■ EXERCISE AIM: Among the lines below, take the one holding "have h22 : padicValRat", the one holding "hp2 ((Nat.prime_dvd_prime_iff_eq Nat.prime_two", and all lines between them. Set them down exactly.

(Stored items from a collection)
import Summits.BirchSwinnertonDyer.BirchSwinnertonDyer.Theorems.SylvesterTwoHeegnerIndexYinPointToricDescent
import HarnessLib

/-!
# Route `SylvesterTwoHeegnerIndex` (rung K7t): `B(L)[2] = 0` for every model `B ≅ E_p` over any field `L` of
# `ℚ`-degree prime to `3` — the «no point of order `2`» clause of the toric binder, by a degree count

HONEST FRAMING (cell b2b-bsdres, seat x1b GEN 53 = O12 class lead; file `--supports
stmt-BirchSwinnertonDyer-19802 --as helper`; C′ and THEOREM C stay OPEN; nothing here is a mechanism, a
definition or a named fact). bsd-cm-two g9's binder `YinToricDecomposition` (stub (T) of the skeletons of
record S-19802/toric and VARIANT G, planner D148) asks its provider, for the quadratic `L/K` (source:
`L = K(i)`, `[L : ℚ] = 4`), for the clause `∀ Q ∈ B(L), 2•Q = 0 → Q = 0` («`ℚ(E_p[2]) = ℚ(ω, ∛(4p))` has
degree `6 ∤ 4`»). This file proves that clause ONCE for every field `L` of finite `ℚ`-degree NOT divisible
by `3` and every model `B ≅ E_p` (`p` an odd prime), so a discharge of (T) gets it by `exact`:

* `pow_three_ne_of_padicValRat_eq_one` — `r³ ≠ m` in `ℚ` if `v_ℓ(m) = 1`; hence `r³ ≠ 2p²` (`v₂ = 1`);
* `forall_pow_three_ne_cast_of_not_three_dvd_finrank` — a rational non-cube `a` is not a cube in `L` when
  `3 ∤ [L : ℚ]`: the minimal polynomial of a cube root divides `X³ − a`, its degree divides `[L : ℚ]`, so it
  is `1` or `2`, and either way `X³ − a` acquires a RATIONAL linear factor, i.e. a rational cube root;
* **`eq_zero_of_two_nsmul_eq_zero_of_not_three_dvd_finrank`** — `3 ∤ [L : ℚ]`, `p` odd prime, `C • B = E_p`
  ⟹ `B(L)[2] = 0` (x1b [161] §5 `eq_zero_of_two_nsmul_eq_zero_of_variableChange`: a `2`-torsion point needs
  `∛(2p²) ∈ L`); corollaries for `[L : ℚ] = 4` (two's `L = K(i)`) and `[L : ℚ] = 2` (`K` itself).

NO definition, NO named fact, NO sorry; axioms standard; closes no item; nothing booked; no label moves.
References: MEMO-bsd-cm-two v2.10 §52.3 (B4); `…YinToricDefs` (p503032) docstring of `YinToricDecomposition`;
Silverman AEC III.2.3 (2-torsion = roots of the cubic).
-/

set_option autoImplicit false
-- the Summit-side namespace `Summit.BirchSwinnertonDyer.BirchSwinnertonDyer.…` (summit = problem) is mandated by D-0017
set_option linter.dupNamespace false

noncomputable section

open scoped Classical

open Polynomial WeierstrassCurve WeierstrassCurve.Affine WeierstrassCurve.Affine.Point
open Summit.BirchSwinnertonDyer.BirchSwinnertonDyer.Theorems.SylvesterTwoThmCTwist
  Literature.NumberTheory.EllipticCurves Literature.NumberTheory.EllipticCurves.HuShuYin2019

namespace Summit.BirchSwinnertonDyer.BirchSwinnertonDyer.Theorems.SylvesterTwoYinToricDescent

/-! ## §1 Rational non-cubes -/

/-- `r³ ≠ m` in `ℚ` when some prime `ℓ` divides `m` exactly once (`3·v_ℓ(r) = 1` is impossible;
`r = 0` gives `m = 0`, `v_ℓ(0) = 0 ≠ 1`). [folklore] -/
theorem pow_three_ne_of_padicValRat_eq_one (ℓ : ℕ) [Fact ℓ.Prime] {r m : ℚ} (h1 : padicValRat ℓ m = 1) :
    r ^ 3 ≠ m := by
  intro h
  have hv := congrArg (padicValRat ℓ) h
  rw [padicValRat.pow, h1] at hv
  omega

/-- `2p²` is not a rational cube for an odd prime `p` (`v₂(2p²) = 1`; the valuation computation is x1b [158]
`padicValRat_two_mul_pow`, restated here to keep the import light). [folklore] -/
theorem forall_pow_three_ne_two_mul_sq {p : ℕ} (hp : p.Prime) (hp2 : p ≠ 2) (r : ℚ) :
    r ^ 3 ≠ 2 * (p : ℚ) ^ 2 := by
  refine pow_three_ne_of_padicValRat_eq_one 2 ?_
  have hp0 : (p : ℚ) ≠ 0 := by exact_mod_cast hp.ne_zero
  have h22 : padicValRat 2 (2 : ℚ) = 1 := by simpa using padicValRat.self (p := 2) one_lt_two
  have h : padicValNat 2 p = 0 := padicValNat.eq_zero_of_not_dvd fun hd =>
    hp2 ((Nat.prime_dvd_prime_iff_eq Nat.prime_two hp).mp hd).symm
  rw [padicValRat.mul two_ne_zero (pow_ne_zero 2 hp0), padicValRat.pow, h22, padicValRat.of_nat, h]
  simp

/-! ## §2 A rational non-cube stays a non-cube in any field of `ℚ`-degree prime to `3` -/

section Degree

variable {L : Type*} [Field L] [CharZero L] [FiniteDimensional ℚ L]

/-- **Degree count.** If `a ∈ ℚ` is not a rational cube and `3 ∤ [L : ℚ]`, then `a` is not a cube in `L`:
for `z³ = a` the minimal polynomial `m` of `z` over `ℚ` divides `X³ − a` and `deg m ∣ [L : ℚ]`
(Mathlib `minpoly.degree_dvd`), so `deg m ∈ {1, 2}`; then `m` (if linear) or its cofactor in `X³ − a` (if
`m` is quadratic) is a rational LINEAR factor of `X³ − a`, whose root is a rational cube root of `a`.
[folklore] -/
theorem forall_pow_three_ne_cast_of_not_three_dvd_finrank (h3 : ¬ 3 ∣ Module.finrank ℚ L) {a : ℚ}
    (ha : ∀ r : ℚ, r ^ 3 ≠ a) (z : L) : z ^ 3 ≠ (a : L) := by
  intro hz
  have hint : IsIntegral ℚ z := IsIntegral.of_finite ℚ z
  have hne : (X ^ 3 - C a : ℚ[X]) ≠ 0 := X_pow_sub_C_ne_zero (by norm_num) a
  have hdeg3 : (X ^ 3 - C a : ℚ[X]).natDegree = 3 := natDegree_X_pow_sub_C
  have hroot : aeval z (X ^ 3 - C a : ℚ[X]) = 0 := by
    rw [map_sub, map_pow, aeval_X, aeval_C, eq_ratCast, hz, sub_self]
  obtain ⟨q, hq⟩ := minpoly.dvd ℚ z hroot
  have hm0 : minpoly ℚ z ≠ 0 := minpoly.ne_zero hint
  have hq0 : q ≠ 0 := right_ne_zero_of_mul (hq ▸ hne)
  have hsum : (minpoly ℚ z).natDegree + q.natDegree = 3 := by
    rw [← hdeg3, hq, natDegree_mul hm0 hq0]
  have hpos : 0 < (minpoly ℚ z).natDegree := minpoly.natDegree_pos hint
  have hdvdfin : (minpoly ℚ z).natDegree ∣ Module.finrank ℚ L := minpoly.degree_dvd hint
  -- a rational linear factor `f` of `X³ − a`
  obtain ⟨f, hf1, g, hfg⟩ : ∃ f : ℚ[X], f.natDegree = 1 ∧ f ∣ (X ^ 3 - C a : ℚ[X]) := by
    by_cases h1 : (minpoly ℚ z).natDegree = 1
    · exact ⟨minpoly ℚ z, h1, q, hq⟩
    · by_cases h2 : (minpoly ℚ z).natDegree = 2
      · exact ⟨q, by omega, minpoly ℚ z, by rw [hq, mul_comm]⟩
      · exfalso
        have h3' : (minpoly ℚ z).natDegree = 3 := by omega
        exact h3 (h3' ▸ hdvdfin)
  -- its root is a rational cube root of `a`
  have hf0 : f ≠ 0 := by rintro rfl; simp at hf1
  have hfdeg : f.degree = 1 := by rw [degree_eq_natDegree hf0]; exact_mod_cast hf1
  obtain ⟨r, hr⟩ := exists_root_of_degree_eq_one hfdeg
  have hra : (X ^ 3 - C a : ℚ[X]).eval r = 0 := by rw [hfg, eval_mul, hr.eq_zero, zero_mul]
  rw [eval_sub, eval_pow, eval_X, eval_C, sub_eq_zero] at hra
  exact ha r hra

end Degree

/-! ## §3 `B(L)[2] = 0` for every model of `E_p` over such `L` -/

section NoTwoTorsion

variable {L : Type*} [Field L] [CharZero L] [FiniteDimensional ℚ L]

/-- **`B(L)[2] = 0` when `3 ∤ [L : ℚ]`.** `p` an odd prime, `C • B = E_p` over `ℚ`, `L` a field of finite
`ℚ`-degree not divisible by `3`: every `T ∈ B(L)` with `2•T = 0` is `𝒪` — a point of order `2` would give a
cube root of `2p²` in `L` (x1b [161] §5), but `2p²` is not a rational cube (`v₂ = 1`) and `3 ∤ [L : ℚ]` (§2).
This is the «no point of order `2`» clause of bsd-cm-two's `YinToricDecomposition` for its quadratic `L/K`
(`[K(i) : ℚ] = 4`), proved once for all such `L`. [cite: SilvermanAEC2009, III.2.3] -/
theorem eq_zero_of_two_nsmul_eq_zero_of_not_three_dvd_finrank (h3 : ¬ 3 ∣ Module.finrank ℚ L)
    {p : ℕ} (hp : p.Prime) (hp2 : p ≠ 2) (B : WeierstrassCurve ℚ) (C : VariableChange ℚ)
    (hC : C • B = cubeSumCurve (p : ℚ)) (T : (B.baseChange L).toAffine.Point) (hT : (2 : ℕ) • T = 0) :
    T = 0 := by
  refine eq_zero_of_two_nsmul_eq_zero_of_variableChange (p : ℚ) (fun z hz => ?_) B C hC T hT
  refine forall_pow_three_ne_cast_of_not_three_dvd_finrank h3 (forall_pow_three_ne_two_mul_sq hp hp2) z ?_
  rw [hz]
  push_cast
  ring

/-- **The case `[L : ℚ] = 4`** — two's `L = K(i)` (`K = ℚ(ω)`): `B(L)[2] = 0` for every model `B ≅ E_p`,
`p` an odd prime. [cite: SilvermanAEC2009, III.2.3] -/
theorem eq_zero_of_two_nsmul_eq_zero_of_finrank_eq_four (h4 : Module.finrank ℚ L = 4)
    {p : ℕ} (hp : p.Prime) (hp2 : p ≠ 2) (B : WeierstrassCurve ℚ) (C : VariableChange ℚ)
    (hC : C • B = cubeSumCurve (p : ℚ)) (T : (B.baseChange L).toAffine.Point) (hT : (2 : ℕ) • T = 0) :
    T = 0 :=
  eq_zero_of_two_nsmul_eq_zero_of_not_three_dvd_finrank (by rw [h4]; decide) hp hp2 B C hC T hT

/-- **The case `[L : ℚ] = 2`** — the quadratic field `K` itself (e.g. `K = ℚ(ω)`): `B(K)[2] = 0` for every
model `B ≅ E_p`, `p` an odd prime. [cite: SilvermanAEC2009, III.2.3] -/
theorem eq_zero_of_two_nsmul_eq_zero_of_finrank_eq_two (h2 : Module.finrank ℚ L = 2)
    {p : ℕ} (hp : p.Prime) (hp2 : p ≠ 2) (B : WeierstrassCurve ℚ) (C : VariableChange ℚ)
    (hC : C • B = cubeSumCurve (p : ℚ)) (T : (B.baseChange L).toAffine.Point) (hT : (2 : ℕ) • T = 0) :
    T = 0 :=
  eq_zero_of_two_nsmul_eq_zero_of_not_three_dvd_finrank (by rw [h2]; decide) hp hp2 B C hC T hT

end NoTwoTorsion

end Summit.BirchSwinnertonDyer.BirchSwinnertonDyer.Theorems.SylvesterTwoYinToricDescent

end
import Summits.QuantumAdvantage.AdviceFreeQNC0.CodegTwoRows
import Summits.QuantumAdvantage.AdviceFreeQNC0.LiftFromTransversal
import HarnessLib

/-!
# Cell qa-qnc0 (rung F-S1, route RingFrame, crux α, line `tensor`): R1U at co-degree two —
# `LiftOneUCodegTwo : LiftOneUAt 3 2` (qn-p2 ROUND-5 THEOREM E2), via moments and Meshulam

Planner qa-qnc0-p2's ROUND-5 reduces the rung R1U (`LiftOneU`) to its fixed-gap instances
`LiftOneUAt c K` (`L' = d + c`, co-degree `e = c − 1`).  E1 (`c = 2`, `K = 1`) is `CodegOne.lean`.
This file proves

* **THEOREM E2** `liftOneUCodegTwo : LiftOneUCodegTwo` (`:= LiftOneUAt 3 2`, Sketch5 verbatim):
  at `L' = d + 3`, radius `w ≤ 4`, every matrix `X` with LINEAR columns whose rows are `w`-close to
  `RM(d, d+3)` is `2·(d+2)·w·2^L`-close to a matrix with linear columns and rows in `RM(d, d+3)`.

Proof (ROUND-5 §2.2, the quadratic layer bounded by MESHULAM instead of star/top), `m = d + 3`:
`V = syn2(rows of X)` is a linear space each of whose elements is the syndrome of the LEADER
`X(u,·) ⊕ Y(u,·)` (`≤ w` points) of an actual row (`exists_row_of_mem_V`, `syn2_rowZ`); the
parity/point-sum map `V → 𝔽₂^{1+m}` has kernel of dimension `≤ 2m` (`finrank_ker_le`: such a leader
is empty or a zero-sum quadruple, its moment matrix has rank `≤ 2`, and the moment matrix is
injective on the kernel — `Syndrome2.finrank_le_two_mul`; the kernel is `0` if `w ≤ 3`), so
`dim V ≤ 3m + 1` (`finrank_V_le`).  A basis of `V`, one realising leader per basis syndrome (`ldr`),
extended linearly (`rep = Basis.constr`): every row `X(u,·)` has the representative `rep (syn2 X(u,·))`
of its coset mod `RM(d, d+3)` (`syn2_rep`), supported on the TRANSVERSAL `Z = ⋃ leaders`,
`#Z ≤ w·dim V` (`card_Z_le`); the lift with linear columns and `hw(X ⊕ W) ≤ 2^{L−1}·#Z` is then the
literature seat's `exists_lift_of_transversal` (`LiftFromTransversal.lean`), and
`2^{L−1}·4(d+2)w = 2(d+2)·w·2^L` (`d ≤ 1`: `#Z ≤ 2^m ≤ 16`; `w ≤ 3`: `#Z ≤ w(m+1)`).

The cell's theorem (planner qa-qnc0-p2 gen 5 ROUND-5 §2.2 / ask R5-a in its ladder form; prover
qa-qnc0-prover gen 6, 2026-08-27).  WHAT THIS IS NOT: not the sharper `CostBoundCodegTwo`
(`cov ≤ 6m + 4`, constant `3d + 11`; needs the STAR/TOP transversal `2m` for the quadratic layer —
Meshulam only gives `dim ≤ 2m`, transversal `≤ 8m`); nothing on co-degree `≥ 3`, `LiftOneU`, α or the
separation.

## References

* R. Meshulam, *On the maximal rank in a subspace of matrices*, Quart. J. Math. Oxford 36 (1985)
  225–229, Thm 2 [Meshulam1985] (through `Syndrome2.finrank_le_two_mul`).
-/

noncomputable section

namespace Summit.QuantumAdvantage.AdviceFreeQNC0

open Finset Module
open Literature.Computability.MetaComplexity Literature.Computability.MetaComplexity.Smolensky
open MeanLoad Syndrome2

/-- **THEOREM E2** (qn-p2 ROUND-5 §2.2, `Sketch5.LiftOneUCodegTwo` verbatim; co-degree 2, `f = 8`,
radius `4`): constant `K = 2`. -/
def LiftOneUCodegTwo : Prop := LiftOneUAt 3 2

namespace CodegTwo

variable {L d : ℕ} {X Y : BMat L (d + 3)} {w : ℕ}

/-! ### The transversal -/

section Transversal

variable (X Y) (hX : LinCols X)

/-- a basis of the row-syndrome space. -/
def bV : Basis (Fin (finrank (ZMod 2) (V X))) (ZMod 2) (V X) := Module.finBasis (ZMod 2) (V X)

/-- a row realising the `i`-th basis syndrome. -/
def pick (i : Fin (finrank (ZMod 2) (V X))) : Fin L → Bool :=
  Classical.choose (exists_row_of_mem_V hX (bV X i).2)

/-- `pick` realises the basis syndrome. -/
theorem syn2_pick (i : Fin (finrank (ZMod 2) (V X))) : syn2 (rowZ X (pick X hX i)) = (bV X i : _) :=
  Classical.choose_spec (exists_row_of_mem_V hX (bV X i).2)

/-- the leader attached to the `i`-th basis syndrome (as an `𝔽₂`-word). -/
def ldr (i : Fin (finrank (ZMod 2) (V X))) : CubeFn (ZMod 2) (d + 3) := indF (leader X Y (pick X hX i))

/-- **The linear representative map**: the basis syndrome `b_i` gets its leader, extended linearly. -/
def rep : V X →ₗ[ZMod 2] CubeFn (ZMod 2) (d + 3) := (bV X).constr (ZMod 2) (ldr X Y hX)

/-- `rep s` has syndrome `s`. -/
theorem syn2_rep (hY : RowsDeg d Y) (s : V X) : syn2 (rep X Y hX s) = (s : _) := by
  have h : syn2.comp (rep X Y hX) = (V X).subtype := by
    refine (bV X).ext fun i => ?_
    rw [LinearMap.comp_apply, Submodule.subtype_apply]
    unfold rep
    rw [Basis.constr_basis]
    unfold ldr
    rw [← syn2_rowZ hY, syn2_pick]
  exact LinearMap.congr_fun h s

/-- **The transversal**: the union of the chosen leaders. -/
def Z : Finset (Fin (d + 3) → Bool) := univ.biUnion fun i => leader X Y (pick X hX i)

/-- `rep s` is supported on `Z`. -/
theorem rep_apply_eq_zero (s : V X) {v : Fin (d + 3) → Bool} (hv : v ∉ Z X Y hX) : rep X Y hX s v = 0 := by
  unfold rep
  rw [Basis.constr_apply_fintype, Finset.sum_apply]
  refine Finset.sum_eq_zero fun i _ => ?_
  have hvi : v ∉ leader X Y (pick X hX i) := fun h =>
    hv (Finset.mem_biUnion.2 ⟨i, Finset.mem_univ _, h⟩)
  simp [ldr, indF, hvi]

/-- **`#Z ≤ w · dim V`.** -/
theorem card_Z_le (hdist : ∀ u, rowDist X Y u ≤ w) : (Z X Y hX).card ≤ w * finrank (ZMod 2) (V X) := by
  unfold Z
  refine (Finset.card_biUnion_le).trans ?_
  calc ∑ i : Fin (finrank (ZMod 2) (V X)), (leader X Y (pick X hX i)).card
      ≤ ∑ _i : Fin (finrank (ZMod 2) (V X)), w :=
        Finset.sum_le_sum fun i _ => by rw [card_leader]; exact hdist _
    _ = w * finrank (ZMod 2) (V X) := by
        rw [Finset.sum_const, Finset.card_univ, Fintype.card_fin, smul_eq_mul, mul_comm]

/-- `#Z ≤ 2^m` (trivially). -/
theorem card_Z_le_pow : (Z X Y hX).card ≤ 2 ^ (d + 3) :=
  (Finset.card_le_univ _).trans (by rw [Fintype.card_fun, Fintype.card_bool, Fintype.card_fin])

/-- **Every row has a `Z`-supported representative of its coset mod `RM(d, d+3)`** (the hypothesis
of `exists_lift_of_transversal`). -/
theorem exists_rep (hY : RowsDeg d Y) (u : Fin L → Bool) :
    ∃ v : (Fin (d + 3) → Bool) → Bool, (∀ p, v p = true → p ∈ Z X Y hX) ∧
      HasDeg (fun p => xor (X u p) (v p)) d := by
  set s : V X := ⟨syn2 (rowZ X u), syn2_rowZ_mem X u⟩ with hs
  refine ⟨fun p => decide (rep X Y hX s p = 1), fun p hp => ?_, ?_⟩
  · by_contra hZ
    have hp' : decide (rep X Y hX s p = 1) = true := hp
    rw [rep_apply_eq_zero X Y hX s hZ] at hp'
    exact absurd hp' (by decide)
  · show (fun p => if xor (X u p) (decide (rep X Y hX s p = 1)) = true then (1 : ZMod 2) else 0) ∈
      lowDeg (ZMod 2) (d + 3) d
    have h : (fun p => if xor (X u p) (decide (rep X Y hX s p = 1)) = true then (1 : ZMod 2) else 0) =
        rowZ X u + rep X Y hX s := by
      funext p
      rw [ind_xor, LiftFromTransversal.zmod2_ind_decide]
      rfl
    rw [h, ← ker_syn2_eq_lowDeg d, LinearMap.mem_ker, map_add, syn2_rep X Y hX hY]
    funext J
    exact CharTwo.add_self_eq_zero _

end Transversal

end CodegTwo

/-! ### THEOREM E2 -/

/-- **THEOREM E2: `liftOneUCodegTwo : LiftOneUCodegTwo`** (R1U at co-degree two, constant `K = 2`).
[cite: Meshulam1985, Thm 2] -/
theorem liftOneUCodegTwo : LiftOneUCodegTwo := by
  intro L d w hw2 X Y hX hY hdist
  have hw4 : w ≤ 4 := by
    have : (2 : ℕ) ^ 3 = 8 := by norm_num
    omega
  rcases Nat.eq_zero_or_pos w with rfl | hwpos
  · -- `w = 0`: the rows of `X` are those of `Y`; `W = X`
    refine ⟨X, hX, fun u => ?_, ?_⟩
    · have e : X u = Y u := row_eq_of_rowDist_eq_zero (Nat.le_zero.1 (hdist u))
      have hYu := hY u
      rw [← e] at hYu
      exact hYu
    · rw [hw_xorM_self]
      simp
  rcases Nat.eq_zero_or_pos L with rfl | hLpos
  · -- `L = 0`: the only row index is `0`, where `X` vanishes; `W = X`
    refine ⟨X, hX, fun u => ?_, ?_⟩
    · have hu : u = fun _ => false := funext fun i => Fin.elim0 i
      subst hu
      show (fun v => if X (fun _ => false) v = true then (1 : ZMod 2) else 0) ∈ lowDeg (ZMod 2) (d + 3) d
      have h : (fun v => if X (fun _ => false) v = true then (1 : ZMod 2) else 0) = 0 :=
        funext fun v => by rw [hX.2 v]; rfl
      rw [h]
      exact Submodule.zero_mem _
    · rw [hw_xorM_self, Nat.cast_zero]
      positivity
  -- main case: the Meshulam transversal and the linear lift
  obtain ⟨W, hW, hWd, hcost⟩ :=
    exists_lift_of_transversal (CodegTwo.Z X Y hX) hX (CodegTwo.exists_rep X Y hX hY)
  refine ⟨W, hW, hWd, ?_⟩
  have hpow : 2 ^ L = 2 * 2 ^ (L - 1) := by
    rw [← Nat.pow_succ']; congr 1; omega
  -- `#Z ≤ 4 (d+2) w` in all cases
  have hZ : (CodegTwo.Z X Y hX).card ≤ 4 * (d + 2) * w := by
    have hV := CodegTwo.finrank_V_le hX hY hdist hw4
    have hZw := CodegTwo.card_Z_le X Y hX hdist
    by_cases hw3 : w ≤ 3
    · rw [if_pos hw3] at hV
      calc (CodegTwo.Z X Y hX).card ≤ w * finrank (ZMod 2) (CodegTwo.V X) := hZw
        _ ≤ w * (d + 3 + 1) := Nat.mul_le_mul_left _ (by omega)
        _ ≤ 4 * (d + 2) * w := by nlinarith
    · rw [if_neg hw3] at hV
      have hw : w = 4 := by omega
      subst hw
      by_cases hd : 2 ≤ d
      · calc (CodegTwo.Z X Y hX).card ≤ 4 * finrank (ZMod 2) (CodegTwo.V X) := hZw
          _ ≤ 4 * (d + 3 + 1 + 2 * (d + 3)) := Nat.mul_le_mul_left _ hV
          _ ≤ 4 * (d + 2) * 4 := by nlinarith
      · have hsmall := CodegTwo.card_Z_le_pow X Y hX
        have h16 : 2 ^ (d + 3) ≤ 16 := by
          calc 2 ^ (d + 3) ≤ 2 ^ 4 := Nat.pow_le_pow_right (by norm_num) (by omega)
            _ = 16 := by norm_num
        omega
  have hnat : hw (xorM X W) ≤ 2 * (d + 2) * w * 2 ^ L := by
    refine hcost.trans ?_
    rw [hpow]
    calc 2 ^ (L - 1) * (CodegTwo.Z X Y hX).card ≤ 2 ^ (L - 1) * (4 * (d + 2) * w) :=
          Nat.mul_le_mul_left _ hZ
      _ = 2 * (d + 2) * w * (2 * 2 ^ (L - 1)) := by ring
  have hR : ((hw (xorM X W) : ℕ) : ℝ) ≤ ((2 * (d + 2) * w * 2 ^ L : ℕ) : ℝ) := by
    exact_mod_cast hnat
  refine hR.trans (le_of_eq ?_)
  push_cast
  ring

end Summit.QuantumAdvantage.AdviceFreeQNC0

end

■ RESULT FOR THIS TASK:
  have h22 : padicValRat 2 (2 : ℚ) = 1 := by simpa using padicValRat.self (p := 2) one_lt_two
  have h : padicValNat 2 p = 0 := padicValNat.eq_zero_of_not_dvd fun hd =>
    hp2 ((Nat.prime_dvd_prime_iff_eq Nat.prime_two hp).mp hd).symm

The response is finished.